import Mathlib
import HarnessLib
import Literature.Analysis.FluidPDE.SelfSimilar
import Literature.Analysis.FluidPDE.LocalTypeI
import Literature.Analysis.FluidPDE.VectorCalculus
import Literature.Analysis.FluidPDE.AxisymmetricEuler
import Literature.Analysis.UnboundedOperators.HeatKernel
import Summits.NavierStokesRegularity.NavierStokesRegularity.Theorems.PoloidalWindowDoorPoloidalWindowRigidityWindow
import Summits.NavierStokesRegularity.NavierStokesRegularity.Theorems.PoloidalWindowDoorPoloidalWindowRigidityRotate
import Summits.NavierStokesRegularity.NavierStokesRegularity.Theorems.PoloidalWindowDoorPoloidalWindowRigidityFirstIntegral
import Summits.NavierStokesRegularity.NavierStokesRegularity.Theorems.PoloidalWindowDoorPoloidalWindowRigidityFlatHorizontal
import Summits.NavierStokesRegularity.NavierStokesRegularity.Theorems.PoloidalWindowDoorPoloidalWindowRigidityAxisymmetric
import Summits.NavierStokesRegularity.NavierStokesRegularity.Theorems.PoloidalWindowDoorPoloidalWindowRigidityDegenerate

/-!
# Route `PoloidalWindowDoor` (staged, nsreg-p1), crux `PoloidalWindowRigidity` (K2) — K2 reduced to the SHARPENED
# open residue (rotational, not vertically rigid, non-flat in every horizontal direction, not axisymmetric about
# any vertical axis)

Cell ns-regularity-ideate, seat p6 (route-directed support; land `--supports <PoloidalWindowRigidity item>` once the
route is born). The birth skeleton reduces K2 to `stub_nonflatLiouville` (`…PoloidalWindowRigidity.
poloidalWindowRigidity_of_nonflatLiouville`). Four settled strata of that stub are tree theorems of this seat —
`…Degenerate.nonflatLiouville_of_irrotational` (R8-h, irrotational slices), `…Degenerate.nonflatLiouville_of_vertRigid`
(R8-f, horizontal velocity rigid in the vertical direction), `…FlatHorizontal.flatStratum_of_horizontal` (the first
integral `v·e₃` is independent of SOME horizontal direction) and `…Axisymmetric.nonflatLiouville_of_axisymmetric_translate`
(slices axisymmetric about SOME vertical axis, KNSS Thm 5.2) — so K2 already follows from the SHARPENED residue

  `SharpNonflatLiouville`: a profile of the route's Type-I class that is poloidal along `e₃`, satisfies the frozen
  constraint `⟪Dv(s)(y) curl v(s)(y), e₃⟫ = 0`, is ROTATIONAL (`∃ s < 0, ∃ y, curl v(s)(y) ≠ 0`), is NOT vertically
  rigid (`∃ s < 0, ∃ y, (Dv(s)(y) e₃)₀ ≠ 0 ∨ (Dv(s)(y) e₃)₁ ≠ 0`), whose first integral `v·e₃` is flat in NO horizontal
  direction (`∀ a ≠ 0, ⟪a,e₃⟫ = 0 → ∃ s < 0, ∃ y, ⟪Dv(s)(y) a, e₃⟫ ≠ 0`) and whose slices are axisymmetric about NO
  vertical axis (`∀ c, ∃ s < 0, ¬ IsAxisymmetric (v(s, · + c))`), is not backward-singular at the apex —

which is the Type-I-profile form of the planner's ROUND-9 target LRC-rc (R9-PREP §2: «ω₃ ≡ 0, rotational, ∂₃v_h ≢ 0,
v₃ non-flat ⟹ axisymmetric no-swirl modulo symmetries»). `poloidalWindowRigidity_of_sharpNonflatLiouville` is that
reduction (conclusion VERBATIM the K2 text); the lead may register its hypothesis as the reshaped stub.

WHAT THIS IS NOT: not a claim about Navier–Stokes regularity and not a proof of K2 — a kernel-checked reduction of K2 to
a sharper open residue, for a STAGED door route (bears_on LADDER-NS N0, rung N0-LocalTubeDoorPoloidal).
-/

noncomputable section

-- the summit and its single sub-problem share the name (CONVENTIONS §1), as in every Theorems file
set_option linter.dupNamespace false

namespace Summit.NavierStokesRegularity.NavierStokesRegularity.Theorems.PoloidalWindowDoorPoloidalWindowRigiditySharp

open MeasureTheory Set Function Filter Topology TopologicalSpace Metric
open scoped RealInnerProductSpace InnerProductSpace
open Literature.Analysis Literature.Analysis.FluidPDE
open Summit.NavierStokesRegularity.NavierStokesRegularity.Theorems.PoloidalWindowDoorPoloidalWindowRigidityWindow
open Summit.NavierStokesRegularity.NavierStokesRegularity.Theorems.PoloidalWindowDoorPoloidalWindowRigidityRotate
open Summit.NavierStokesRegularity.NavierStokesRegularity.Theorems.PoloidalWindowDoorPoloidalWindowRigidityFirstIntegral
open Summit.NavierStokesRegularity.NavierStokesRegularity.Theorems.PoloidalWindowDoorPoloidalWindowRigidityFlatHorizontal
open Summit.NavierStokesRegularity.NavierStokesRegularity.Theorems.PoloidalWindowDoorPoloidalWindowRigidityAxisymmetric
open Summit.NavierStokesRegularity.NavierStokesRegularity.Theorems.PoloidalWindowDoorPoloidalWindowRigidityDegenerate

/-- **K2 `PoloidalWindowRigidity` reduced to the sharpened open residue.** Hypothesis `h` = the residue described in
the module docstring (class + poloidal along `e₃` + frozen constraint + rotational + not vertically rigid + flat in
NO horizontal direction + axisymmetric about NO vertical axis ⟹ not backward-singular); conclusion = the K2 text
VERBATIM. Proof: window ⇒ everywhere (`stub_windowToEverywhere`), WLOG `e = e₃` (`stub_rotate`), frozen constraint
(`stub_firstIntegral`), then the case split irrotational (`nonflatLiouville_of_irrotational`) / vertically rigid
(`nonflatLiouville_of_vertRigid`) / flat in some horizontal direction (`flatStratum_of_horizontal`) / axisymmetric
about some vertical axis (`nonflatLiouville_of_axisymmetric_translate`) / the residue `h`. -/
theorem poloidalWindowRigidity_of_sharpNonflatLiouville
    (h : ∀ (C : ℝ) (v : ℝ → EuclideanSpace ℝ (Fin 3) → EuclideanSpace ℝ (Fin 3)),
      Literature.Analysis.FluidPDE.HasTypeITimeDecay C v →
      ContinuousOn (Function.uncurry v) (Set.Iio (0 : ℝ) ×ˢ Set.univ) →
      (∀ s t : ℝ, s < t → t < 0 → ∀ x, v t x =
        Literature.Analysis.UnboundedOperators.heatExtension (v s) (t - s) x -
          Literature.Analysis.FluidPDE.oseenDuhamel 1 s v v t x) →
      (∀ t < 0, Literature.Analysis.FluidPDE.VectorCalculus.IsDivFree (v t)) →
      (∀ s < 0, ∀ y, ⟪Literature.Analysis.FluidPDE.curl (v s) y, EuclideanSpace.single 2 1⟫_ℝ = 0) →
      (∀ s < 0, ∀ y, ⟪fderiv ℝ (v s) y (Literature.Analysis.FluidPDE.curl (v s) y), EuclideanSpace.single 2 1⟫_ℝ = 0) →
      (∃ s < 0, ∃ y, Literature.Analysis.FluidPDE.curl (v s) y ≠ 0) →
      (∃ s < 0, ∃ y, fderiv ℝ (v s) y (EuclideanSpace.single 2 1) 0 ≠ 0 ∨
        fderiv ℝ (v s) y (EuclideanSpace.single 2 1) 1 ≠ 0) →
      (∀ a : EuclideanSpace ℝ (Fin 3), a ≠ 0 → ⟪a, EuclideanSpace.single 2 1⟫_ℝ = 0 →
        ∃ s < 0, ∃ y, ⟪fderiv ℝ (v s) y a, EuclideanSpace.single 2 1⟫_ℝ ≠ 0) →
      (∀ c : EuclideanSpace ℝ (Fin 3), ∃ s < 0, ¬ Literature.Analysis.FluidPDE.IsAxisymmetric (fun y => v s (y + c))) →
      ¬ Literature.Analysis.FluidPDE.IsBackwardSingularPoint v 0) :
    ∀ (C : ℝ) (v : ℝ → EuclideanSpace ℝ (Fin 3) → EuclideanSpace ℝ (Fin 3)), Literature.Analysis.FluidPDE.HasTypeITimeDecay C v → ContinuousOn (Function.uncurry v) (Set.Iio (0 : ℝ) ×ˢ Set.univ) → (∀ s t : ℝ, s < t → t < 0 → ∀ x, v t x = Literature.Analysis.UnboundedOperators.heatExtension (v s) (t - s) x - Literature.Analysis.FluidPDE.oseenDuhamel 1 s v v t x) → (∀ t < 0, Literature.Analysis.FluidPDE.VectorCalculus.IsDivFree (v t)) → (∀ s < 0, Continuous (Literature.Analysis.FluidPDE.curl (v s))) ∧ ∀ (e : EuclideanSpace ℝ (Fin 3)), e ≠ 0 → (∀ s < 0, ∃ U : Set (EuclideanSpace ℝ (Fin 3)), IsOpen U ∧ U.Nonempty ∧ ∀ y ∈ U, ⟪Literature.Analysis.FluidPDE.curl (v s) y, e⟫_ℝ = 0) → ¬ Literature.Analysis.FluidPDE.IsBackwardSingularPoint v 0 := by
  intro C v hrate hcont hmild hdiv
  refine ⟨(stub_windowToEverywhere C v hrate hcont hmild hdiv).1, fun e he hwin hsing => ?_⟩
  have hall : ∀ s < 0, ∀ y, ⟪Literature.Analysis.FluidPDE.curl (v s) y, e⟫_ℝ = 0 :=
    (stub_windowToEverywhere C v hrate hcont hmild hdiv).2 e he hwin
  obtain ⟨C', v', hrate', hcont', hmild', hdiv', hpol', hsing'⟩ :=
    stub_rotate C v hrate hcont hmild hdiv e he hall hsing
  have hfi := stub_firstIntegral C' v' hrate' hcont' hmild' hdiv' (EuclideanSpace.single 2 1) hpol'
  by_cases hirr : ∀ s < 0, ∀ y, Literature.Analysis.FluidPDE.curl (v' s) y = 0
  · exact nonflatLiouville_of_irrotational hrate' hcont' hmild' hdiv' hirr hsing'
  by_cases hvr : ∀ s < 0, ∀ y, fderiv ℝ (v' s) y (EuclideanSpace.single 2 1) 0 = 0 ∧
      fderiv ℝ (v' s) y (EuclideanSpace.single 2 1) 1 = 0
  · exact nonflatLiouville_of_vertRigid hrate' hcont' hmild' hdiv' (fun s hs y => (hvr s hs y).1)
      (fun s hs y => (hvr s hs y).2) hsing'
  by_cases hflat : ∃ a : EuclideanSpace ℝ (Fin 3), a ≠ 0 ∧ ⟪a, EuclideanSpace.single 2 1⟫_ℝ = 0 ∧
      ∀ s < 0, ∀ y, ⟪fderiv ℝ (v' s) y a, EuclideanSpace.single 2 1⟫_ℝ = 0
  · obtain ⟨a, ha, ha3, hfl⟩ := hflat
    exact flatStratum_of_horizontal hrate' hcont' hmild' hdiv' hpol' ha ha3 hfl hsing'
  by_cases haxi : ∃ c : EuclideanSpace ℝ (Fin 3), ∀ s < 0,
      Literature.Analysis.FluidPDE.IsAxisymmetric (fun y => v' s (y + c))
  · obtain ⟨c, hc⟩ := haxi
    exact (nonflatLiouville_of_axisymmetric_translate c hrate' hcont' hmild' hdiv' hpol' hc).2 hsing'
  · push Not at hirr hvr hflat haxi
    refine h C' v' hrate' hcont' hmild' hdiv' hpol' hfi ?_ ?_ (fun a ha ha3 => ?_) haxi hsing'
    · obtain ⟨s, hs, y, hy⟩ := hirr
      exact ⟨s, hs, y, hy⟩
    · obtain ⟨s, hs, y, hy⟩ := hvr
      refine ⟨s, hs, y, ?_⟩
      by_cases h0 : fderiv ℝ (v' s) y (EuclideanSpace.single 2 1) 0 = 0
      · exact Or.inr (hy h0)
      · exact Or.inl h0
    · obtain ⟨s, hs, y, hy⟩ := hflat a ha ha3
      exact ⟨s, hs, y, hy⟩

end Summit.NavierStokesRegularity.NavierStokesRegularity.Theorems.PoloidalWindowDoorPoloidalWindowRigiditySharp

end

******

*YOUR ASSIGNMENT:*
Your reply should consist only of the lines from the one containing "by_cases h0 : fderiv" through the last line of the records, each reproduced exactly.

*WRITTEN SOLUTION:*
      by_cases h0 : fderiv ℝ (v' s) y (EuclideanSpace.single 2 1) 0 = 0
      · exact Or.inr (hy h0)
      · exact Or.inl h0
    · obtain ⟨s, hs, y, hy⟩ := hflat a ha ha3
      exact ⟨s, hs, y, hy⟩

end Summit.NavierStokesRegularity.NavierStokesRegularity.Theorems.PoloidalWindowDoorPoloidalWindowRigiditySharp

end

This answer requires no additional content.